_Task objective_
Only one stretch of the data below is wanted: the lines starting at the one with "have h1 : ∫⁻" and ending at the one with "rw [hS, lintegral_ball_comp_sub_left", both included, given again exactly.
----------
import Mathlib
import Summits.NavierStokesRegularity.NavierStokesRegularity.Theorems.FilamentSkeletonRssKelvinGatePressureDecayK

/-!
# Route `FilamentSkeletonRss` · cruxes `TransverseReductionRJ` (stmt-21221, aside) / `TransverseReduction1A` (stmt-27414) —
# line `kelvin_gate`: WEIGHTED RIESZ-TYPE INTEGRALS `∫ |x − y|^{-p} (1+|y|)^{-k} dy ≤ C V (1+|x|)^{3−p−k}`

Helper file (theorems only, `--as helper`).  HONEST FRAMING: analysis bookkeeping for a HYPOTHETICAL filament-type rotating
self-similar blow-up route; nothing here bears on Navier–Stokes regularity; no stub is proved here.

Two-exponent version of the three-region estimate of `…KelvinGatePressureDecay` (`p = 2`, `k = 2`) and `…PressureDecayK` (`p = 2`):
for `0 < p < 3`, `0 ≤ k < 3`, `p + k > 3` and every `x ∈ ℝ³`,

  `∫ |x − y|^{-p} (1+|y|)^{-k} dy ≤ C_{p,k} V (1+|x|)^{3−p−k}`,  `C_{p,k} = 2^{p+k−3}/(3−p) + 2^{p+3−k}/(3−k) + 2^{3−k}/(p+k−3)`, `V = 3|B₁|`

(near ball `B(x,(1+|x|)/2)`, the rest of `B(0,2(1+|x|))`, the exterior; radial integrals `lintegral_ball_norm_rpow_neg` /
`lintegral_compl_ball_norm_rpow_neg` of the tree).  Used with `p = 2 + γ` for the weighted Hölder modulus of the dipole potential
(piece (m2) of SHARP-WEIGHTS-DESIGN-21221-g7) and with `p = 2` for its size.
-/

set_option linter.dupNamespace false

noncomputable section

namespace Summit.NavierStokesRegularity.NavierStokesRegularity.Theorems.KelvinGate

open Set Function Filter MeasureTheory Metric Real
open Literature.Analysis.FluidPDE Literature.Analysis.FluidPDE.NewtonPotentialHolder
open scoped ENNReal Topology

/-- Off the near ball: `|x − y|^{-p} ≤ ((1+|x|)/2)^{-p}` for `|x − y| ≥ (1+|x|)/2`, `p ≥ 0`. -/
theorem norm_sub_rpow_neg_le_of_not_mem_ball {p : ℝ} (hp : 0 ≤ p) {x y : EuclideanSpace ℝ (Fin 3)}
    (hy : y ∉ ball x ((1 + ‖x‖) / 2)) :
    ‖x - y‖ ^ (-p) ≤ ((1 + ‖x‖) / 2) ^ (-p) := by
  rw [mem_ball, dist_eq_norm, not_lt, norm_sub_rev] at hy
  have h3 : 0 < (1 + ‖x‖) / 2 := by linarith [norm_nonneg x]
  exact rpow_le_rpow_of_nonpos h3 hy (by linarith)

/-- Exterior region: for `|y| ≥ 2(1+|x|)`, `|x − y|^{-p} (1+|y|)^{-k} ≤ 2^p |y|^{-(p+k)}` (`p, k ≥ 0`). -/
theorem norm_sub_rpow_neg_mul_weight_rpow_neg_le_of_not_mem_ball {p k : ℝ} (hp : 0 ≤ p) (hk : 0 ≤ k)
    {x y : EuclideanSpace ℝ (Fin 3)} (hy : y ∉ ball (0 : EuclideanSpace ℝ (Fin 3)) (2 * (1 + ‖x‖))) :
    ‖x - y‖ ^ (-p) * (1 + ‖y‖) ^ (-k) ≤ (2:ℝ) ^ p * ‖y‖ ^ (-(p + k)) := by
  rw [mem_ball_zero_iff, not_lt] at hy
  have hy0 : 0 < ‖y‖ := by linarith [norm_nonneg x]
  have hyne : y ≠ 0 := norm_pos_iff.1 hy0
  have h1 : ‖y‖ - ‖x‖ ≤ ‖x - y‖ := by rw [norm_sub_rev]; exact norm_sub_norm_le y x
  have h2 : ‖y‖ / 2 ≤ ‖x - y‖ := by linarith [norm_nonneg x]
  have hA : ‖x - y‖ ^ (-p) ≤ (2:ℝ) ^ p * ‖y‖ ^ (-p) := by
    calc ‖x - y‖ ^ (-p) ≤ (‖y‖ / 2) ^ (-p) := rpow_le_rpow_of_nonpos (by positivity) h2 (by linarith)
      _ = (2:ℝ) ^ p * ‖y‖ ^ (-p) := by
          rw [div_rpow hy0.le zero_le_two, rpow_neg zero_le_two, rpow_neg hy0.le]
          field_simp
  have hB : (1 + ‖y‖) ^ (-k) ≤ ‖y‖ ^ (-k) := rpow_le_rpow_of_nonpos hy0 (by linarith) (by linarith)
  calc ‖x - y‖ ^ (-p) * (1 + ‖y‖) ^ (-k) ≤ ((2:ℝ) ^ p * ‖y‖ ^ (-p)) * ‖y‖ ^ (-k) :=
        mul_le_mul hA hB (rpow_nonneg (by positivity) _) (by positivity)
    _ = (2:ℝ) ^ p * ‖y‖ ^ (-(p + k)) := by rw [mul_assoc, ← rpow_add hy0]; congr 2; ring

/-- **`∫ |x − y|^{-p} (1+|y|)^{-k} dy ≤ C_{p,k} V (1+|x|)^{3−p−k}`** for `0 < p < 3`, `0 ≤ k < 3`, `p + k > 3` (in `ℝ≥0∞`). -/
theorem lintegral_norm_sub_rpow_neg_mul_weight_rpow_neg_le {p k : ℝ} (hp0 : 0 < p) (hp3 : p < 3) (hk0 : 0 ≤ k)
    (hk3 : k < 3) (hpk : 3 < p + k) (x : EuclideanSpace ℝ (Fin 3)) :
    ∫⁻ y, ENNReal.ofReal (‖x - y‖ ^ (-p) * (1 + ‖y‖) ^ (-k)) ≤
      ENNReal.ofReal (((2:ℝ) ^ (p + k - 3) / (3 - p) + (2:ℝ) ^ (p + 3 - k) / (3 - k) + (2:ℝ) ^ (3 - k) / (p + k - 3)) *
        (3 * (volume : Measure (EuclideanSpace ℝ (Fin 3))).real (ball 0 1)) * (1 + ‖x‖) ^ (3 - p - k)) := by
  set ρ : ℝ := 1 + ‖x‖ with hρ
  have hρ1 : 1 ≤ ρ := by rw [hρ]; linarith [norm_nonneg x]
  have hρ0 : 0 < ρ := by linarith
  set V : ℝ := 3 * (volume : Measure (EuclideanSpace ℝ (Fin 3))).real (ball 0 1) with hV
  have hV0 : 0 ≤ V := three_mul_volume_real_ball_nonneg
  set f : EuclideanSpace ℝ (Fin 3) → ℝ≥0∞ := fun y => ENNReal.ofReal (‖x - y‖ ^ (-p) * (1 + ‖y‖) ^ (-k)) with hf
  set S : Set (EuclideanSpace ℝ (Fin 3)) := ball x (ρ / 2) with hS
  set T : Set (EuclideanSpace ℝ (Fin 3)) := ball (0 : EuclideanSpace ℝ (Fin 3)) (2 * ρ) with hT
  have hSm : MeasurableSet S := measurableSet_ball
  have hTm : MeasurableSet T := measurableSet_ball
  have h3p : 0 < 3 - p := by linarith
  have h3k : 0 < 3 - k := by linarith
  have hpk' : 0 < p + k - 3 := by linarith
  have hc1 : 0 ≤ (ρ / 2) ^ (-k) := rpow_nonneg (by positivity) _
  have hc2 : 0 ≤ (ρ / 2) ^ (-p) := rpow_nonneg (by positivity) _
  -- (1) the near ball
  have h1 : ∫⁻ y in S, f y ≤ ENNReal.ofReal ((2:ℝ) ^ (p + k - 3) / (3 - p) * V * ρ ^ (3 - p - k)) := by
    calc ∫⁻ y in S, f y ≤ ∫⁻ y in S, ENNReal.ofReal ((ρ / 2) ^ (-k)) * ENNReal.ofReal (‖x - y‖ ^ (-p)) := by
          refine setLIntegral_mono' hSm fun y hy => ?_
          rw [← ENNReal.ofReal_mul hc1, mul_comm ((ρ / 2) ^ (-k))]
          exact ENNReal.ofReal_le_ofReal
            (mul_le_mul_of_nonneg_left (weight_rpow_neg_le_of_mem_ball hk0 hy) (rpow_nonneg (norm_nonneg _) _))
      _ = ENNReal.ofReal ((ρ / 2) ^ (-k)) * ∫⁻ y in S, ENNReal.ofReal (‖x - y‖ ^ (-p)) :=
          lintegral_const_mul' _ _ ENNReal.ofReal_ne_top
      _ = ENNReal.ofReal ((ρ / 2) ^ (-k)) * ENNReal.ofReal (V * ((ρ / 2) ^ (3 - p) / (3 - p))) := by
          rw [hS, lintegral_ball_comp_sub_left (fun z => ENNReal.ofReal (‖z‖ ^ (-p))) x (ρ / 2),
            lintegral_ball_norm_rpow_neg hp3 (by positivity)]
      _ = ENNReal.ofReal ((2:ℝ) ^ (p + k - 3) / (3 - p) * V * ρ ^ (3 - p - k)) := by
          rw [← ENNReal.ofReal_mul hc1]
          congr 1
          have e1 : (ρ / 2) ^ (-k) * (ρ / 2) ^ (3 - p) = (ρ / 2) ^ (3 - p - k) := by
            rw [← rpow_add (by positivity)]; congr 1; ring
          have e2 : (ρ / 2) ^ (3 - p - k) = ρ ^ (3 - p - k) * (2:ℝ) ^ (p + k - 3) := by
            rw [div_rpow hρ0.le zero_le_two, show p + k - 3 = -(3 - p - k) by ring, rpow_neg zero_le_two]
            ring
          calc (ρ / 2) ^ (-k) * (V * ((ρ / 2) ^ (3 - p) / (3 - p)))
              = V / (3 - p) * ((ρ / 2) ^ (-k) * (ρ / 2) ^ (3 - p)) := by ring
            _ = _ := by rw [e1, e2]; ring
  -- (2) the annulus `Sᶜ ∩ T`
  have hae : ∀ᵐ y ∂(volume : Measure (EuclideanSpace ℝ (Fin 3))), y ≠ 0 := ae_ne_zero_volume
  have hT2 : ∫⁻ y in T, ENNReal.ofReal ((1 + ‖y‖) ^ (-k)) ≤ ENNReal.ofReal (V * ((2 * ρ) ^ (3 - k) / (3 - k))) := by
    calc ∫⁻ y in T, ENNReal.ofReal ((1 + ‖y‖) ^ (-k)) ≤ ∫⁻ y in T, ENNReal.ofReal (‖y‖ ^ (-k)) := by
          refine lintegral_mono_ae (ae_restrict_of_ae ?_)
          filter_upwards [hae] with y hy
          exact ENNReal.ofReal_le_ofReal (rpow_le_rpow_of_nonpos (norm_pos_iff.2 hy) (by linarith) (by linarith))
      _ = ENNReal.ofReal (V * ((2 * ρ) ^ (3 - k) / (3 - k))) := by
          rw [hT, lintegral_ball_norm_rpow_neg hk3 (by positivity)]
  have h2 : ∫⁻ y in Sᶜ ∩ T, f y ≤ ENNReal.ofReal ((2:ℝ) ^ (p + 3 - k) / (3 - k) * V * ρ ^ (3 - p - k)) := by
    calc ∫⁻ y in Sᶜ ∩ T, f y ≤ ∫⁻ y in Sᶜ ∩ T, ENNReal.ofReal ((ρ / 2) ^ (-p)) * ENNReal.ofReal ((1 + ‖y‖) ^ (-k)) := by
          refine setLIntegral_mono' (hSm.compl.inter hTm) fun y hy => ?_
          rw [← ENNReal.ofReal_mul hc2]
          exact ENNReal.ofReal_le_ofReal
            (mul_le_mul_of_nonneg_right (norm_sub_rpow_neg_le_of_not_mem_ball hp0.le hy.1) (rpow_nonneg (by positivity) _))
      _ = ENNReal.ofReal ((ρ / 2) ^ (-p)) * ∫⁻ y in Sᶜ ∩ T, ENNReal.ofReal ((1 + ‖y‖) ^ (-k)) :=
          lintegral_const_mul' _ _ ENNReal.ofReal_ne_top
      _ ≤ ENNReal.ofReal ((ρ / 2) ^ (-p)) * ∫⁻ y in T, ENNReal.ofReal ((1 + ‖y‖) ^ (-k)) :=
          mul_le_mul' le_rfl (lintegral_mono_set inter_subset_right)
      _ ≤ ENNReal.ofReal ((ρ / 2) ^ (-p)) * ENNReal.ofReal (V * ((2 * ρ) ^ (3 - k) / (3 - k))) := mul_le_mul' le_rfl hT2
      _ = ENNReal.ofReal ((2:ℝ) ^ (p + 3 - k) / (3 - k) * V * ρ ^ (3 - p - k)) := by
          rw [← ENNReal.ofReal_mul hc2]
          congr 1
          have e1 : (ρ / 2) ^ (-p) = (2:ℝ) ^ p * ρ ^ (-p) := by
            rw [div_rpow hρ0.le zero_le_two, rpow_neg zero_le_two, rpow_neg hρ0.le]; field_simp
          have e2 : (2 * ρ) ^ (3 - k) = (2:ℝ) ^ (3 - k) * ρ ^ (3 - k) := mul_rpow zero_le_two hρ0.le
          have e3 : ρ ^ (-p) * ρ ^ (3 - k) = ρ ^ (3 - p - k) := by rw [← rpow_add hρ0]; congr 1; ring
          have e4 : (2:ℝ) ^ p * (2:ℝ) ^ (3 - k) = (2:ℝ) ^ (p + 3 - k) := by rw [← rpow_add two_pos]; congr 1; ring
          calc (ρ / 2) ^ (-p) * (V * ((2 * ρ) ^ (3 - k) / (3 - k)))
              = V / (3 - k) * ((2:ℝ) ^ p * (2:ℝ) ^ (3 - k)) * (ρ ^ (-p) * ρ ^ (3 - k)) := by rw [e1, e2]; ring
            _ = _ := by rw [e3, e4]; ring
  -- (3) the exterior `Sᶜ \ T`
  have h3 : ∫⁻ y in Sᶜ \ T, f y ≤ ENNReal.ofReal ((2:ℝ) ^ (3 - k) / (p + k - 3) * V * ρ ^ (3 - p - k)) := by
    have hc3 : 0 ≤ (2:ℝ) ^ p := by positivity
    calc ∫⁻ y in Sᶜ \ T, f y ≤ ∫⁻ y in Sᶜ \ T, ENNReal.ofReal ((2:ℝ) ^ p) * ENNReal.ofReal (‖y‖ ^ (-(p + k))) := by
          refine setLIntegral_mono' (hSm.compl.diff hTm) fun y hy => ?_
          rw [← ENNReal.ofReal_mul hc3]
          exact ENNReal.ofReal_le_ofReal (norm_sub_rpow_neg_mul_weight_rpow_neg_le_of_not_mem_ball hp0.le hk0 hy.2)
      _ = ENNReal.ofReal ((2:ℝ) ^ p) * ∫⁻ y in Sᶜ \ T, ENNReal.ofReal (‖y‖ ^ (-(p + k))) :=
          lintegral_const_mul' _ _ ENNReal.ofReal_ne_top
      _ ≤ ENNReal.ofReal ((2:ℝ) ^ p) * ∫⁻ y in Tᶜ, ENNReal.ofReal (‖y‖ ^ (-(p + k))) :=
          mul_le_mul' le_rfl (lintegral_mono_set fun y hy => hy.2)
      _ = ENNReal.ofReal ((2:ℝ) ^ p) * ENNReal.ofReal (V * ((2 * ρ) ^ (3 - (p + k)) / ((p + k) - 3))) := by
          rw [hT, lintegral_compl_ball_norm_rpow_neg hpk (by positivity)]
      _ = ENNReal.ofReal ((2:ℝ) ^ (3 - k) / (p + k - 3) * V * ρ ^ (3 - p - k)) := by
          rw [← ENNReal.ofReal_mul hc3]
          congr 1
          have e2 : (2 * ρ) ^ (3 - (p + k)) = (2:ℝ) ^ (3 - (p + k)) * ρ ^ (3 - p - k) := by
            rw [mul_rpow zero_le_two hρ0.le, show 3 - (p + k) = 3 - p - k by ring]
          have e4 : (2:ℝ) ^ p * (2:ℝ) ^ (3 - (p + k)) = (2:ℝ) ^ (3 - k) := by rw [← rpow_add two_pos]; congr 1; ring
          calc (2:ℝ) ^ p * (V * ((2 * ρ) ^ (3 - (p + k)) / (p + k - 3)))
              = V / (p + k - 3) * ((2:ℝ) ^ p * (2:ℝ) ^ (3 - (p + k))) * ρ ^ (3 - p - k) := by rw [e2]; ring
            _ = _ := by rw [e4]; ring
  -- assemble
  calc ∫⁻ y, f y = (∫⁻ y in S, f y) + ∫⁻ y in Sᶜ, f y := (lintegral_add_compl f hSm).symm
    _ = (∫⁻ y in S, f y) + ((∫⁻ y in Sᶜ ∩ T, f y) + ∫⁻ y in Sᶜ \ T, f y) := by
        rw [lintegral_inter_add_sdiff f Sᶜ hTm]
    _ ≤ ENNReal.ofReal ((2:ℝ) ^ (p + k - 3) / (3 - p) * V * ρ ^ (3 - p - k)) +
          (ENNReal.ofReal ((2:ℝ) ^ (p + 3 - k) / (3 - k) * V * ρ ^ (3 - p - k)) +
            ENNReal.ofReal ((2:ℝ) ^ (3 - k) / (p + k - 3) * V * ρ ^ (3 - p - k))) :=
        add_le_add h1 (add_le_add h2 h3)
    _ = _ := by
        have hA : 0 ≤ (2:ℝ) ^ (p + k - 3) / (3 - p) * V * ρ ^ (3 - p - k) := by positivity
        have hB : 0 ≤ (2:ℝ) ^ (p + 3 - k) / (3 - k) * V * ρ ^ (3 - p - k) := by positivity
        have hC : 0 ≤ (2:ℝ) ^ (3 - k) / (p + k - 3) * V * ρ ^ (3 - p - k) := by positivity
        rw [← ENNReal.ofReal_add hB hC, ← ENNReal.ofReal_add hA (add_nonneg hB hC)]
        congr 1
        ring

/-- Real-valued form with integrability. -/
theorem integral_norm_sub_rpow_neg_mul_weight_rpow_neg_le {p k : ℝ} (hp0 : 0 < p) (hp3 : p < 3) (hk0 : 0 ≤ k)
    (hk3 : k < 3) (hpk : 3 < p + k) (x : EuclideanSpace ℝ (Fin 3)) :
    Integrable (fun y => ‖x - y‖ ^ (-p) * (1 + ‖y‖) ^ (-k)) (volume : Measure (EuclideanSpace ℝ (Fin 3))) ∧
    ∫ y, ‖x - y‖ ^ (-p) * (1 + ‖y‖) ^ (-k) ≤
      ((2:ℝ) ^ (p + k - 3) / (3 - p) + (2:ℝ) ^ (p + 3 - k) / (3 - k) + (2:ℝ) ^ (3 - k) / (p + k - 3)) *
        (3 * (volume : Measure (EuclideanSpace ℝ (Fin 3))).real (ball 0 1)) * (1 + ‖x‖) ^ (3 - p - k) := by
  have hV0 : 0 ≤ 3 * (volume : Measure (EuclideanSpace ℝ (Fin 3))).real (ball 0 1) := three_mul_volume_real_ball_nonneg
  have hρ0 : 0 < 1 + ‖x‖ := by linarith [norm_nonneg x]
  have h3p : 0 < 3 - p := by linarith
  have h3k : 0 < 3 - k := by linarith
  have hpk' : 0 < p + k - 3 := by linarith
  have hnn : ∀ y, 0 ≤ ‖x - y‖ ^ (-p) * (1 + ‖y‖) ^ (-k) := fun y =>
    mul_nonneg (rpow_nonneg (norm_nonneg _) _) (rpow_nonneg (by positivity) _)
  have hmeas : AEStronglyMeasurable (fun y => ‖x - y‖ ^ (-p) * (1 + ‖y‖) ^ (-k))
      (volume : Measure (EuclideanSpace ℝ (Fin 3))) := by
    refine (Measurable.mul ?_ ?_).aestronglyMeasurable
    · exact ((continuous_const.sub continuous_id).norm.measurable).pow_const _
    · exact (continuous_const.add continuous_norm).measurable.pow_const _
  have hlt := lintegral_norm_sub_rpow_neg_mul_weight_rpow_neg_le hp0 hp3 hk0 hk3 hpk x
  have hfin : HasFiniteIntegral (fun y => ‖x - y‖ ^ (-p) * (1 + ‖y‖) ^ (-k))
      (volume : Measure (EuclideanSpace ℝ (Fin 3))) := by
    refine lt_of_le_of_lt ?_ (hlt.trans_lt ENNReal.ofReal_lt_top)
    refine lintegral_mono fun y => ?_
    rw [Real.enorm_eq_ofReal (hnn y)]
  refine ⟨⟨hmeas, hfin⟩, ?_⟩
  rw [integral_eq_lintegral_of_nonneg_ae (Eventually.of_forall hnn) hmeas]
  exact ENNReal.toReal_le_of_le_ofReal (by positivity) hlt

end Summit.NavierStokesRegularity.NavierStokesRegularity.Theorems.KelvinGate

end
----------
_Exercise output_
  have h1 : ∫⁻ y in S, f y ≤ ENNReal.ofReal ((2:ℝ) ^ (p + k - 3) / (3 - p) * V * ρ ^ (3 - p - k)) := by
    calc ∫⁻ y in S, f y ≤ ∫⁻ y in S, ENNReal.ofReal ((ρ / 2) ^ (-k)) * ENNReal.ofReal (‖x - y‖ ^ (-p)) := by
          refine setLIntegral_mono' hSm fun y hy => ?_
          rw [← ENNReal.ofReal_mul hc1, mul_comm ((ρ / 2) ^ (-k))]
          exact ENNReal.ofReal_le_ofReal
            (mul_le_mul_of_nonneg_left (weight_rpow_neg_le_of_mem_ball hk0 hy) (rpow_nonneg (norm_nonneg _) _))
      _ = ENNReal.ofReal ((ρ / 2) ^ (-k)) * ∫⁻ y in S, ENNReal.ofReal (‖x - y‖ ^ (-p)) :=
          lintegral_const_mul' _ _ ENNReal.ofReal_ne_top
      _ = ENNReal.ofReal ((ρ / 2) ^ (-k)) * ENNReal.ofReal (V * ((ρ / 2) ^ (3 - p) / (3 - p))) := by
          rw [hS, lintegral_ball_comp_sub_left (fun z => ENNReal.ofReal (‖z‖ ^ (-p))) x (ρ / 2),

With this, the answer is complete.